**PROBLEM**
Transcribe the data below verbatim from the line with "by_cases h : c' = b" to the line with "r₂ y : Fin m)". Include both of those lines.

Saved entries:

==*==

import Summits.ValiantsHypothesis.ValiantsHypothesis.Theorems.KPlusLogSqLawTropicalBLexShiftClosure
import Summits.ValiantsHypothesis.ValiantsHypothesis.Theorems.KPlusLogSqLawTropicalBLexShiftStructure
import Summits.ValiantsHypothesis.ValiantsHypothesis.Theorems.KPlusLogSqLawTropicalBLexShiftArc
import Summits.ValiantsHypothesis.ValiantsHypothesis.Theorems.KPlusLogSqLawTropicalBLexCoreCycle

/-!
# Route «KPlusLogSqLaw», crux `TropicalB` (stmt-ValiantsHypothesis-19771) — LEX-NT, part 11: THE SECOND LEX CORE LAW, generic case
# no design has dominant terms `3·2^{m−1} ≺ 3²·1^{m−2} ≺ 3²·2·0^{m−3}` with the top column of the first term off the top columns of the others (`m ≥ 5`)

HONEST FRAMING.  Structure law for dominance designs of any format (seat val-sym-trop-p5 g14, 2026-08-28; cell `pub-symmetroid`,
`--supports stmt-ValiantsHypothesis-19771 --as helper`), assembled from the pairwise-law structure (`…TropicalBLexShiftStructure`), the two-bad arc
lemma (`…TropicalBLexShiftArc`) and the shift closure (`…TropicalBLexShiftClosure`, `t = 1`).  It is the GENERIC CASE (`p ∉ {q₁, q₂, r₁, r₂}`: the top
column of `A` is not a top column of `B` or `C`) of the conjectured second lex core law «the shifted core `T_1` is never realised for `m ≥ 5`»; the
non-generic cases remain open uniformly (verified exhaustively at `m = 5, 6`, seat memo LEX-NT-g14 §5), so NO census corollary is drawn here.  Nothing
here bears on `TropicalB` in its window, `WeakLifting`, DoorA26 / DoorA34, `MatrixDescartes` (stmt-ValiantsHypothesis-18050) or VP ≠ VNP.

THE LAW (`shift_one_law_generic`).  `m ≥ 5`, classes `d c₀ < d c₁ < d c₂ < d c₃`.  No design has unique optima at slopes `θ_A < θ_B < θ_C` of the
shapes `A = (α; c₃ at p, c₂ elsewhere)`, `B = (β; c₃ at q₁ ≠ q₂, c₁ elsewhere)`, `C = (γ; c₃ at r₁ ≠ r₂, c₂ at y, c₀ elsewhere)` with
`p ∉ {q₁, q₂, r₁, r₂}`.  PROOF: the quotient `α⁻¹β` is one cycle (`shift_pi_structure`) — the `π`-clock (`exists_order`); `α⁻¹γ` has fixed points
only at the twin `y ≠ p` (`shift_rho_structure`); coincidences lie in `{r₁, r₂} ∪ ({y} ∖ {q₁, q₂})` (`shift_coincidence`); the arc lemma
(`arc_lemma`) gives a column `b` whose arc `[ρ b, b]` carries at most one top cell after switching; the switched matching is a slot transversal
`≠ A` with `≤ 1` top cell; `shift_closure` (`t = 1`) contradicts dominance.  [this cell]
-/

set_option linter.dupNamespace false
set_option autoImplicit false

namespace Summit.ValiantsHypothesis.ValiantsHypothesis.Theorems.KPlusLogSqLaw

namespace LexCore

open Summit.ValiantsHypothesis.ValiantsHypothesis.Theorems.MatrixDescartes.Negative
open Finset

variable {m K : ℕ}

/-- the `π`-order of a Hamiltonian cycle also wraps: `pos (π bs) = 0`. [this cell] -/
theorem exists_order_wrap {π : Equiv.Perm (Fin m)} {bs : Fin m} (hπ : ∀ b, π b ≠ b) (hc : ∀ b, π.SameCycle bs b) :
    ∃ pos : Fin m → ℕ, Function.Injective pos ∧ (∀ b, pos b < m) ∧
      (∀ b, pos b + 1 < m → pos (π b) = pos b + 1) ∧ (∀ b, pos b + 1 = m → pos (π b) = 0) := by
  obtain ⟨pos, hinj, hlt, hbs, hstep⟩ := exists_order hπ hc
  refine ⟨pos, hinj, hlt, fun b hb => hstep b (fun e => by rw [e, hbs] at hb; omega), fun b hb => ?_⟩
  have hbbs : b = bs := hinj (by rw [hbs]; omega)
  subst hbbs
  -- `pos` is onto `[0, m)`; the value `0` is not `pos (π c)` for `c ≠ bs`, so it is `pos (π bs)`
  have hsurj : Function.Surjective (fun c : Fin m => (⟨pos c, hlt c⟩ : Fin m)) :=
    Finite.injective_iff_surjective.mp fun c c' h => hinj (by simpa using congrArg Fin.val h)
  obtain ⟨c, hc0⟩ := hsurj ⟨0, by omega⟩
  have hc0' : pos c = 0 := by simpa using congrArg Fin.val hc0
  -- `c = π c'` for `c' = π⁻¹ c`
  set c' := π⁻¹ c with hc'
  have hπc' : π c' = c := by simp [hc']
  by_cases h : c' = b
  · rw [← h, hπc', hc0']
  · have := hstep c' h
    rw [hπc', hc0'] at this
    omega

/-- **THE SECOND LEX CORE LAW, GENERIC CASE** (see the module docstring). [this cell] -/
theorem shift_one_law_generic (hm : 5 ≤ m) (d : Fin K → ℕ) (v ε : Fin m → Fin m → Fin K → ℤ) (c₀ c₁ c₂ c₃ : Fin K)
    (h01 : d c₀ < d c₁) (h12 : d c₁ < d c₂) (h23 : d c₂ < d c₃)
    {α β γ : Equiv.Perm (Fin m)} {lA lB lC : Fin m → Fin K} (p q₁ q₂ r₁ r₂ y : Fin m)
    (hq : q₁ ≠ q₂) (hr : r₁ ≠ r₂) (hp1 : p ≠ q₁) (hp2 : p ≠ q₂) (hp3 : p ≠ r₁) (hp4 : p ≠ r₂) (hy1 : y ≠ r₁) (hy2 : y ≠ r₂)
    (hlAp : lA p = c₃) (hlA : ∀ b, b ≠ p → lA b = c₂)
    (hlB1 : lB q₁ = c₃) (hlB2 : lB q₂ = c₃) (hlB : ∀ b, b ≠ q₁ → b ≠ q₂ → lB b = c₁)
    (hlC1 : lC r₁ = c₃) (hlC2 : lC r₂ = c₃) (hlCy : lC y = c₂) (hlC : ∀ b, b ≠ r₁ → b ≠ r₂ → b ≠ y → lC b = c₀)
    {θA θB θC : ℤ} (hAB : θA < θB) (hBC : θB < θC)
    (hA : IsDominant d v ε θA (α, lA)) (hB : IsDominant d v ε θB (β, lB)) (hC : IsDominant d v ε θC (γ, lC)) : False := by
  classical
  have hc23 : c₂ ≠ c₃ := fun h => (ne_of_lt h23) (by rw [h])
  have hc13 : c₁ ≠ c₃ := fun h => (ne_of_lt (h12.trans h23)) (by rw [h])
  have hc03 : c₀ ≠ c₃ := fun h => (ne_of_lt ((h01.trans h12).trans h23)) (by rw [h])
  have hc02 : c₀ ≠ c₂ := fun h => (ne_of_lt (h01.trans h12)) (by rw [h])
  set π := α⁻¹ * β with hπdef
  set ρ := α⁻¹ * γ with hρdef
  -- structure from the pairwise laws
  obtain ⟨hπmv, hπcyc⟩ := shift_pi_structure d v ε hAB hA hB c₁ c₂ c₃ h12 h23 p q₁ q₂ hq hp1 hp2 hlAp hlA hlB1 hlB2 hlB
  obtain ⟨⟨hr1, hr2⟩, hρ⟩ := shift_rho_structure d v ε (hAB.trans hBC) hA hC c₀ c₂ c₃ (h01.trans h12) h23 p r₁ r₂ y hr hp3 hp4 hy1 hy2
    hlAp hlA hlC1 hlC2 hlCy hlC
  have hfix : ∀ b, ρ b = b → b = y ∧ y ≠ p := by
    intro b hb
    rcases hρ b with h | h
    · -- `b` in the cycle of `p` and fixed: then `p = b` is fixed and so is its whole cycle, against `r₁ ≠ p`
      have hpb : p = b := h.eq_of_right hb
      subst hpb
      have : p = r₁ := hr1.eq_of_left hb
      exact absurd this hp3
    · exact ⟨h.1, h.2.2⟩
  have hcoin : ∀ b, ρ b = π b → b = r₁ ∨ b = r₂ ∨ (b = y ∧ y ≠ q₁ ∧ y ≠ q₂) := by
    intro b hb
    have hbg : β b = γ b := by
      have : α (π b) = α (ρ b) := by rw [hb]
      simpa [hπdef, hρdef, Equiv.Perm.mul_apply] using this
    rcases shift_coincidence d v ε hBC hB hC c₀ c₁ c₂ c₃ h01 h12 h23 q₁ q₂ r₁ r₂ y hlB1 hlB2 hlB hlCy hlC b hbg with h | ⟨h1, h2, h3⟩
    · rcases h with h | h
      · exact Or.inl h
      · exact Or.inr (Or.inl h)
    · subst h1; exact Or.inr (Or.inr ⟨rfl, h2, h3⟩)
  -- the `π`-clock
  obtain ⟨pos, hinj, hlt, hstep, hwrap⟩ := exists_order_wrap (bs := p) hπmv hπcyc
  set D : Fin m → Fin m → ℕ := fun c x => if pos c ≤ pos x then pos x - pos c else pos x + m - pos c with hDdef
  have hD : ∀ c x, D c x = if pos c ≤ pos x then pos x - pos c else pos x + m - pos c := fun c x => rfl
  obtain ⟨hDlt, hD0, hDinj⟩ := clock_basic pos hinj hlt D hD
  have hDstep := clock_step π pos hlt hstep hwrap D hD
  -- the cheap arc
  obtain ⟨b, hbmv, hcount⟩ := arc_lemma hm π ρ pos hinj hlt hstep hwrap p q₁ q₂ r₁ r₂ y hπcyc hfix hcoin D hD
  -- the switched matching along the arc `[ρ b, b]`: `C` at `b`, `B` on the tails of the arc, `A` elsewhere
  set T : Fin 3 → Equiv.Perm (Fin m) × (Fin m → Fin K) := ![(α, lA), (β, lB), (γ, lC)] with hT
  have T0 : T 0 = (α, lA) := rfl
  have T1 : T 1 = (β, lB) := rfl
  have T2 : T 2 = (γ, lC) := rfl
  set sM : Fin m → Fin 3 := fun x => if x = b then 2 else if D (ρ b) x < D (ρ b) b then 1 else 0 with hsM
  -- its row map, read through `α⁻¹`, permutes clock distances from `ρ b`
  have hrow : ∀ x, D (ρ b) (α⁻¹ ((T (sM x)).1 x)) =
      (if x = b then 0 else if D (ρ b) x < D (ρ b) b then D (ρ b) x + 1 else D (ρ b) x) := by
    intro x
    by_cases hxb : x = b
    · have hs : sM x = 2 := by simp only [hsM]; rw [if_pos hxb]
      rw [hs, if_pos hxb, T2, hxb]
      show D (ρ b) ((α⁻¹ : Equiv.Perm (Fin m)) (γ b)) = 0
      rw [(hD0 _ _).mpr]; rw [hρdef, Equiv.Perm.mul_apply]
    · by_cases hin : D (ρ b) x < D (ρ b) b
      · have hs : sM x = 1 := by simp only [hsM]; rw [if_neg hxb, if_pos hin]
        rw [hs, if_neg hxb, if_pos hin, T1]
        show D (ρ b) ((α⁻¹ : Equiv.Perm (Fin m)) (β x)) = D (ρ b) x + 1
        have e := hDstep (ρ b) x
        have : (α⁻¹ : Equiv.Perm (Fin m)) (β x) = π x := by rw [hπdef, Equiv.Perm.mul_apply]
        rw [this, e]
        have := hDlt (ρ b) b
        rw [if_neg (by omega)]
      · have hs : sM x = 0 := by simp only [hsM]; rw [if_neg hxb, if_neg hin]
        rw [hs, if_neg hxb, if_neg hin, T0]
        show D (ρ b) ((α⁻¹ : Equiv.Perm (Fin m)) (α x)) = D (ρ b) x
        simp
  have hMinj : Function.Injective fun x => (T (sM x)).1 x := by
    intro x x' h
    have h' : D (ρ b) (α⁻¹ ((T (sM x)).1 x)) = D (ρ b) (α⁻¹ ((T (sM x')).1 x')) := by simp only at h; rw [h]
    rw [hrow x, hrow x'] at h'
    have hL1 : 1 ≤ D (ρ b) b := by
      by_contra h0
      exact hbmv ((hD0 (ρ b) b).mp (by omega))
    have Fx : D (ρ b) x = D (ρ b) b → x = b := fun e => hDinj _ _ _ e
    have Fx' : D (ρ b) x' = D (ρ b) b → x' = b := fun e => hDinj _ _ _ e
    rcases eq_or_ne x b with hxb | hxb <;> rcases eq_or_ne x' b with hx'b | hx'b
    · rw [hxb, hx'b]
    · exfalso
      rw [if_pos hxb, if_neg hx'b] at h'
      split_ifs at h' with h2
      all_goals omega
    · exfalso
      rw [if_neg hxb, if_pos hx'b] at h'
      split_ifs at h' with h2
      all_goals omega
    · rw [if_neg hxb, if_neg hx'b] at h'
      split_ifs at h' with h2 h3 h3
      · exact hDinj (ρ b) x x' (by omega)
      · exfalso; exact hx'b (Fx' (by omega))
      · exfalso; exact hxb (Fx (by omega))
      · exact hDinj (ρ b) x x' h'
  -- it differs from `A` at the column `b`
  have hMne : ∃ x, (T (sM x)).1 x ≠ α x ∨ (T (sM x)).2 x ≠ lA x := by
    refine ⟨b, Or.inl ?_⟩
    have hs : sM b = 2 := by simp [hsM]
    rw [hs, T2]
    show γ b ≠ α b
    intro h
    apply hbmv
    rw [hρdef, Equiv.Perm.mul_apply, Equiv.Perm.inv_eq_iff_eq]; exact h
  -- its top cells: at most `[b ∈ R] + [q₁, q₂ tails in the arc] + [p off the arc] ≤ 1`
  have hM3 : (univ.filter fun x => (T (sM x)).2 x = c₃).card ≤ 1 := by
    refine le_trans ?_ hcount
    -- the filter is contained in the union of the (at most) four singletons
    have hsub : (univ.filter fun x => (T (sM x)).2 x = c₃) ⊆
        ((if D (ρ b) q₁ < D (ρ b) b then {q₁} else ∅) ∪ (if D (ρ b) q₂ < D (ρ b) b then {q₂} else ∅) ∪
          (if b = r₁ ∨ b = r₂ then {b} else ∅) ∪ (if D (ρ b) p ≤ D (ρ b) b then ∅ else {p})) := by
      intro x hx
      simp only [Finset.mem_filter, Finset.mem_univ, true_and] at hx
      simp only [Finset.mem_union]
      by_cases hxb : x = b
      · -- `C` at `b`: top iff `b ∈ R`
        have hs : sM x = 2 := by simp only [hsM]; rw [if_pos hxb]
        rw [hs, T2] at hx
        change lC x = c₃ at hx
        subst hxb
        have hbR : x = r₁ ∨ x = r₂ := by
          by_contra hnot; push Not at hnot
          by_cases hxy : x = y
          · rw [hxy, hlCy] at hx; exact hc23 hx
          · rw [hlC x hnot.1 hnot.2 hxy] at hx; exact hc03 hx
        refine Or.inl (Or.inr ?_)
        rw [if_pos hbR]; exact Finset.mem_singleton_self _
      · by_cases hin : D (ρ b) x < D (ρ b) b
        · -- `B` on a tail: top iff `x ∈ Q`
          have hs : sM x = 1 := by simp only [hsM]; rw [if_neg hxb, if_pos hin]
          rw [hs, T1] at hx
          change lB x = c₃ at hx
          have hxQ : x = q₁ ∨ x = q₂ := by
            by_contra hnot; push Not at hnot
            rw [hlB x hnot.1 hnot.2] at hx; exact hc13 hx
          rcases hxQ with hx1 | hx2
          · subst hx1; refine Or.inl (Or.inl (Or.inl ?_)); rw [if_pos hin]; exact Finset.mem_singleton_self _
          · subst hx2; refine Or.inl (Or.inl (Or.inr ?_)); rw [if_pos hin]; exact Finset.mem_singleton_self _
        · -- `A` off the arc: top iff `x = p`
          have hs : sM x = 0 := by simp only [hsM]; rw [if_neg hxb, if_neg hin]
          rw [hs, T0] at hx
          change lA x = c₃ at hx
          have hxp : x = p := by
            by_contra hnot; rw [hlA x hnot] at hx; exact hc23 hx
          subst hxp
          refine Or.inr ?_
          have hnot : ¬ D (ρ b) x ≤ D (ρ b) b := by
            intro hle
            rcases lt_or_eq_of_le hle with h | h
            · exact hin h
            · exact hxb (hDinj _ _ _ h)
          rw [if_neg hnot]; exact Finset.mem_singleton_self _
    refine le_trans (Finset.card_le_card hsub) ?_
    refine le_trans (Finset.card_union_le _ _) ?_
    refine le_trans (Nat.add_le_add_right (Finset.card_union_le _ _) _) ?_
    refine le_trans (Nat.add_le_add_right (Nat.add_le_add_right (Finset.card_union_le _ _) _) _) ?_
    have e1 : (if D (ρ b) q₁ < D (ρ b) b then ({q₁} : Finset (Fin m)) else ∅).card = (if D (ρ b) q₁ < D (ρ b) b then 1 else 0) := by
      split_ifs <;> simp
    have e2 : (if D (ρ b) q₂ < D (ρ b) b then ({q₂} : Finset (Fin m)) else ∅).card = (if D (ρ b) q₂ < D (ρ b) b then 1 else 0) := by
      split_ifs <;> simp
    have e3 : (if b = r₁ ∨ b = r₂ then ({b} : Finset (Fin m)) else ∅).card = (if b = r₁ ∨ b = r₂ then 1 else 0) := by
      split_ifs <;> simp
    have e4 : (if D (ρ b) p ≤ D (ρ b) b then (∅ : Finset (Fin m)) else {p}).card = (if D (ρ b) p ≤ D (ρ b) b then 0 else 1) := by
      split_ifs <;> simp
    rw [e1, e2, e3, e4]
  -- shapes in the counted form
  have hlA' : ∀ x, lA x = c₂ ∨ lA x = c₃ := fun x => by
    by_cases hx : x = p
    · exact Or.inr (by rw [hx, hlAp])
    · exact Or.inl (hlA x hx)
  have hA3 : (univ.filter fun x => lA x = c₃).card = 1 := by
    rw [Finset.card_eq_one]; refine ⟨p, ?_⟩; ext x
    simp only [Finset.mem_filter, Finset.mem_univ, true_and, Finset.mem_singleton]
    constructor
    · intro h; by_contra hx; rw [hlA x hx] at h; exact hc23 h
    · intro h; rw [h, hlAp]
  have hlB' : ∀ x, lB x = c₁ ∨ lB x = c₃ := fun x => by
    by_cases h1 : x = q₁
    · exact Or.inr (by rw [h1, hlB1])
    · by_cases h2 : x = q₂
      · exact Or.inr (by rw [h2, hlB2])
      · exact Or.inl (hlB x h1 h2)
  have hB3 : (univ.filter fun x => lB x = c₃).card = 1 + 1 := by
    have : (univ.filter fun x => lB x = c₃) = {q₁, q₂} := by
      ext x
      simp only [Finset.mem_filter, Finset.mem_univ, true_and, Finset.mem_insert, Finset.mem_singleton]
      constructor
      · intro h; by_contra hnot; push Not at hnot; rw [hlB x hnot.1 hnot.2] at h; exact hc13 h
      · rintro (h | h)
        · rw [h, hlB1]
        · rw [h, hlB2]
    rw [this, Finset.card_insert_of_notMem (by simpa using hq), Finset.card_singleton]
  have hlC' : ∀ x, lC x = c₀ ∨ lC x = c₂ ∨ lC x = c₃ := fun x => by
    by_cases h1 : x = r₁
    · exact Or.inr (Or.inr (by rw [h1, hlC1]))
    · by_cases h2 : x = r₂
      · exact Or.inr (Or.inr (by rw [h2, hlC2]))
      · by_cases h3 : x = y
        · exact Or.inr (Or.inl (by rw [h3, hlCy]))
        · exact Or.inl (hlC x h1 h2 h3)
  have hC3 : (univ.filter fun x => lC x = c₃).card = 1 + 1 := by
    have : (univ.filter fun x => lC x = c₃) = {r₁, r₂} := by
      ext x
      simp only [Finset.mem_filter, Finset.mem_univ, true_and, Finset.mem_insert, Finset.mem_singleton]
      constructor
      · intro h; by_contra hnot; push Not at hnot
        by_cases h3 : x = y
        · rw [h3, hlCy] at h; exact hc23 h
        · rw [hlC x hnot.1 hnot.2 h3] at h; exact hc03 h
      · rintro (h | h)
        · rw [h, hlC1]
        · rw [h, hlC2]
    rw [this, Finset.card_insert_of_notMem (by simpa using hr), Finset.card_singleton]
  have hC2 : (univ.filter fun x => lC x = c₂).card = 1 := by
    rw [Finset.card_eq_one]; refine ⟨y, ?_⟩; ext x
    simp only [Finset.mem_filter, Finset.mem_univ, true_and, Finset.mem_singleton]
    constructor
    · intro h; by_contra hxy
      by_cases h1 : x = r₁
      · rw [h1, hlC1] at h; exact hc23 h.symm
      · by_cases h2 : x = r₂
        · rw [h2, hlC2] at h; exact hc23 h.symm
        · rw [hlC x h1 h2 hxy] at h; exact hc02 h
    · intro h; rw [h, hlCy]
  exact shift_closure d v ε c₀ c₁ c₂ c₃ h01 h12 h23 1 (by omega) hlA' hA3 hlB' hB3 hlC' hC3 hC2 hAB hBC hA hB hC sM hMinj hMne hM3

end LexCore

end Summit.ValiantsHypothesis.ValiantsHypothesis.Theorems.KPlusLogSqLaw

==*==

**TASK RESULT**
  by_cases h : c' = b
  · rw [← h, hπc', hc0']
  · have := hstep c' h
    rw [hπc', hc0'] at this
    omega

/-- **THE SECOND LEX CORE LAW, GENERIC CASE** (see the module docstring). [this cell] -/
theorem shift_one_law_generic (hm : 5 ≤ m) (d : Fin K → ℕ) (v ε : Fin m → Fin m → Fin K → ℤ) (c₀ c₁ c₂ c₃ : Fin K)
    (h01 : d c₀ < d c₁) (h12 : d c₁ < d c₂) (h23 : d c₂ < d c₃)
    {α β γ : Equiv.Perm (Fin m)} {lA lB lC : Fin m → Fin K} (p q₁ q₂ r₁ r₂ y : Fin m)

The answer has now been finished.